Wednesday, June 6, 2012

Mutuality as Miscellaneous: Feminist Theology-Library Science Crossover!

Since it's finally summer, and coursework for the year is over, I'm getting to some "fun" reading... which turns out to still be related to my Organization of Information and Resources class (so much so that I think it should have been required reading).

The book is called Everything is Miscellaneous by David Weinberger, and I'm only halfway through, but I highly recommend it--and not just to librarian-types. It's definitely everyone-accessible.

But the interesting thing is not the book itself.

What's interesting is that I'm reading it through the context of feminism and all the feminist theology I've been reading lately (including Rachel Held Evans's "Week of Mutuality" #mutuality2012).

Weinberger explains that there are three types of order:
  1. The order of physical things themselves--where things go, like books on shelves.
  2. The order of information about the things of the first order--a directory of where things go, like a catalog.
  3. The order of digital "things" which take up no space--the removal of the first and second orders' limitations
Weinberger talks about how, historically, people have been bound to ideas of "natural order" or "heavenly order" that, when analyzed critically, turn out to still be established rather arbitrarily. For example, planets are real things that exist in nature, but to classify an entity as a planet, it has to meet certain criteria, and this criteria is just a definition established by astronomers, and the astronomers don't even agree on the definition. Further, some think that the whole concept of a class of "planets" is totally cultural to begin with, and doesn't even translate globally. Weinberger says that "Maintaining a category of planets says less about the nature of our universe than about our need to imagine walking on speres other than our own blue one" (39).

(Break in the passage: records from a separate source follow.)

/-- **`r(A, κ) = 6n² − 2n` for a THETA-BOX class on an abelian variety of dimension `2n`, `n ≥ 3`**: if
`H¹(A) = V₁ ⊕ V₂`, `H^{0,1}(A) = L₁ ⊕ L₂` with `Lᵢ ⊆ Vᵢ` spanned by the `q`'s of Darboux bases `bᵢ` of `Vᵢ`, and the total
class of `κ` in `Λ H¹(A)` is `(a₁ + a₁' e^{c₁}) ∧ (a₂ + a₂' e^{c₂})`, `cᵢ = Σ p ∧ q` the 2-vectors of the `bᵢ` (the shape of
`ch((i_*L)^∨ ⊠ i_*L')` on `X × X̂` for two-term theta classes, BY VALUE), then `contractionRank A κ = 6n² − 2n`.
[cite: BuchweitzFlenner2008HH, Prop. 6.4.4] [cite: MumfordAV1970, §1 (4) and §4 (iii)] -/
theorem contractionRank_thetaBox (hA : IsSmoothProjective A.dim A.X) (κ : ∀ p : ℕ, complexBetti A.X (2 * p)) {n : ℕ}
    (hn : 3 ≤ n) (hV : IsCompl V₁ V₂) (b₁ : Module.Basis (Fin n ⊕ Fin n) ℂ V₁) (b₂ : Module.Basis (Fin n ⊕ Fin n) ℂ V₂)
    (hL : hodgeZeroOne hA = L₁ ⊔ L₂) (hL₁ : L₁ ≤ V₁) (hL₂ : L₂ ≤ V₂)
    (hbL₁ : Submodule.span ℂ (Set.range (⇑b₁ ∘ Sum.inr)) = L₁.comap V₁.subtype)
    (hbL₂ : Submodule.span ℂ (Set.range (⇑b₂ ∘ Sum.inr)) = L₂.comap V₂.subtype) {N₁ N₂ : ℕ}
    (hN₁ : ExteriorLefschetz.twoVector b₁ ^ N₁ = 0) (hN₂ : ExteriorLefschetz.twoVector b₂ ^ N₂ = 0)
    {a₁ a₁' a₂ a₂' : ℂ} (ha₁ : a₁ ≠ 0) (ha₁' : a₁' ≠ 0) (ha₂ : a₂ ≠ 0) (ha₂' : a₂' ≠ 0)
    (hx : totalExteriorClass A κ =
      ExteriorAlgebra.map V₁.subtype (algebraMap ℂ _ a₁ +
          a₁' • ∑ k ∈ Finset.range N₁, ((k.factorial : ℂ)⁻¹) • ExteriorLefschetz.twoVector b₁ ^ k) *
        ExteriorAlgebra.map V₂.subtype (algebraMap ℂ _ a₂ +
          a₂' • ∑ k ∈ Finset.range N₂, ((k.factorial : ℂ)⁻¹) • ExteriorLefschetz.twoVector b₂ ^ k)) :
    contractionRank A κ = ((6 * n ^ 2 - 2 * n : ℕ) : Cardinal) := by
  haveI : Module.Finite ℂ (complexBetti A.X 1) := abelianVarietyCohomologyExteriorH1_holds.finite_one A
  haveI : FiniteDimensional ℂ (ExteriorAlgebra ℂ (complexBetti A.X 1)) := ContractionSpan.finiteDimensional_exteriorAlgebra
  rw [contractionRank_eq_rank_span, ← Module.finrank_eq_rank, hx, vectorFieldSet_eq A hA rfl,
    ← coe_hodgeZeroOne_eq_hodgeZeroOneSet A hA rfl, hL,
    ContractionSpan.finrank_span_thetaBox hV hn b₁ b₂ hL₁ hL₂ hbL₁ hbL₂ hN₁ hN₂ ha₁ ha₁' ha₂ ha₂']

/-- **`r(A, κ) = 18` for a theta-box class on an abelian FOURFOLD** (`n = 2`). [cite: BuchweitzFlenner2008HH, Prop. 6.4.4]
[cite: MumfordAV1970, §1 (4) and §4 (iii)] -/
theorem contractionRank_thetaBox_two (hA : IsSmoothProjective A.dim A.X) (κ : ∀ p : ℕ, complexBetti A.X (2 * p))
    (hV : IsCompl V₁ V₂) (b₁ : Module.Basis (Fin 2 ⊕ Fin 2) ℂ V₁) (b₂ : Module.Basis (Fin 2 ⊕ Fin 2) ℂ V₂)
    (hL : hodgeZeroOne hA = L₁ ⊔ L₂) (hL₁ : L₁ ≤ V₁) (hL₂ : L₂ ≤ V₂)
    (hbL₁ : Submodule.span ℂ (Set.range (⇑b₁ ∘ Sum.inr)) = L₁.comap V₁.subtype)
    (hbL₂ : Submodule.span ℂ (Set.range (⇑b₂ ∘ Sum.inr)) = L₂.comap V₂.subtype) {N₁ N₂ : ℕ}
    (hN₁ : ExteriorLefschetz.twoVector b₁ ^ N₁ = 0) (hN₂ : ExteriorLefschetz.twoVector b₂ ^ N₂ = 0)
    {a₁ a₁' a₂ a₂' : ℂ} (ha₁ : a₁ ≠ 0) (ha₁' : a₁' ≠ 0) (ha₂ : a₂ ≠ 0) (ha₂' : a₂' ≠ 0)
    (hx : totalExteriorClass A κ =
      ExteriorAlgebra.map V₁.subtype (algebraMap ℂ _ a₁ +
          a₁' • ∑ k ∈ Finset.range N₁, ((k.factorial : ℂ)⁻¹) • ExteriorLefschetz.twoVector b₁ ^ k) *
        ExteriorAlgebra.map V₂.subtype (algebraMap ℂ _ a₂ +
          a₂' • ∑ k ∈ Finset.range N₂, ((k.factorial : ℂ)⁻¹) • ExteriorLefschetz.twoVector b₂ ^ k)) :
    contractionRank A κ = 18 := by
  haveI : Module.Finite ℂ (complexBetti A.X 1) := abelianVarietyCohomologyExteriorH1_holds.finite_one A
  haveI : FiniteDimensional ℂ (ExteriorAlgebra ℂ (complexBetti A.X 1)) := ContractionSpan.finiteDimensional_exteriorAlgebra
  rw [contractionRank_eq_rank_span, ← Module.finrank_eq_rank, hx, vectorFieldSet_eq A hA rfl,
    ← coe_hodgeZeroOne_eq_hodgeZeroOneSet A hA rfl, hL,
    ContractionSpan.finrank_span_thetaBox_two hV b₁ b₂ hL₁ hL₂ hbL₁ hbL₂ hN₁ hN₂ ha₁ ha₁' ha₂ ha₂', Nat.cast_ofNat]

end Real

end Summit.Ventures.HSemireg

end
/-
Copyright (c) 2026 the pub-hodgecm-mathlib formalisation cell (harness21).  Prover seat hodgecm-mathlib-A-p19 (g29): road «S3-ram» (LEAD F0P3a-plan (g13); owner ∕ (α) keeper
F0P3a-p06 (g16); (Cnt2′) chair F0P3a-p07 (g15), RULING (13)(2)), organ **«J2-FRAME-hyp»**: the HYPERBOLIC type-(2) literal `ι(g, u)` CENTRED by its `1 × 1` block AND RE-ROOTED
by an axis frame — generic valued-field part; 2026-09-02.
-/
import Literature.NumberTheory.Automorphic.UnitaryLatticeTreeBlockLiteralCentring        -- ★ p849074 (F0P3-p01 (g19)): centring `s·ι(γ₁,u)`, `coe_scalar_mul_eq_smul`, `scalar_mul_mem_unitaryGroupOfForm`, §5 five-strata SET equality
import Literature.NumberTheory.Automorphic.UnitaryLatticeTreeCountsClassFunction        -- ★ (F0P3a-p07): `ncard_selfDual_fixed_{bd,deep,reg,rankOne,rankOneNot}_conj_eq_of_mem_unitaryGroupOfForm`
import Literature.NumberTheory.Automorphic.UnitaryLatticeTreeBlockFixedBounded          -- ★ p848759 (A-p19 (g28)): `finite_setOf_latticeGraphIso_antidiagonal_eq_of_coe_eq_conj_endoGL`
import Literature.NumberTheory.Automorphic.UnitaryLatticeTreeAnisotropicAxisCount       -- ★ (F0P3a-p07): brings `map_sub_one_latt_le_scaleLattice_iff`, `latt_one`, `isIntMatrix_of_forall_v_sub_one_lt_one`
import Literature.NumberTheory.Automorphic.UnitaryLatticeTreeSelfDualTransitiveTwo      -- ★ `v_det_antidiagonal_two`
import Literature.NumberTheory.Automorphic.UnitaryLatticeTreeTypeTwoChild               -- ★ `isIntMatrix_antidiagonal`
import HarnessLib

He goes on to show how Aristotelian categorization has prevailed as the organizational structure of choice for millennia, with its hierarchical trees and nesting of smaller categories into larger.

Truly, the Aristotelian system is useful in many ways (if only because its engrained in our collective psyche). But with the rise of the digital age and postmodernity, its cracks are beginning to leak.

I see that this is also true in the patriarchal hierarchy of the church.

Weinberger says that "Classification is a power struggle--it is political--because the first two orders of order require that there be a winner. The third order takes the territory subjugated by classification and liberates it. Instead of forcing it into categories, it tags it" (91-92).

I refuse to believe that this is not as relevant to me as a woman in the church as it is to me as a librarian in a digital context.

There no longer has to be a winner. Men and women (and everyone in between) can live and serve and minister as miscellaneous persons, "tagging" themselves as they are called and doing what they are meant to do.

The first two orders are no longer sufficient for organizing information or society. We are in a new time--historically and in light of the incarnation and resurrection--and we should be liberated by the ability to be miscellaneous, be what we are, without trying to force our new wine into old wineskins. This new wine will burst the old wineskins. Let's allow it to spill out.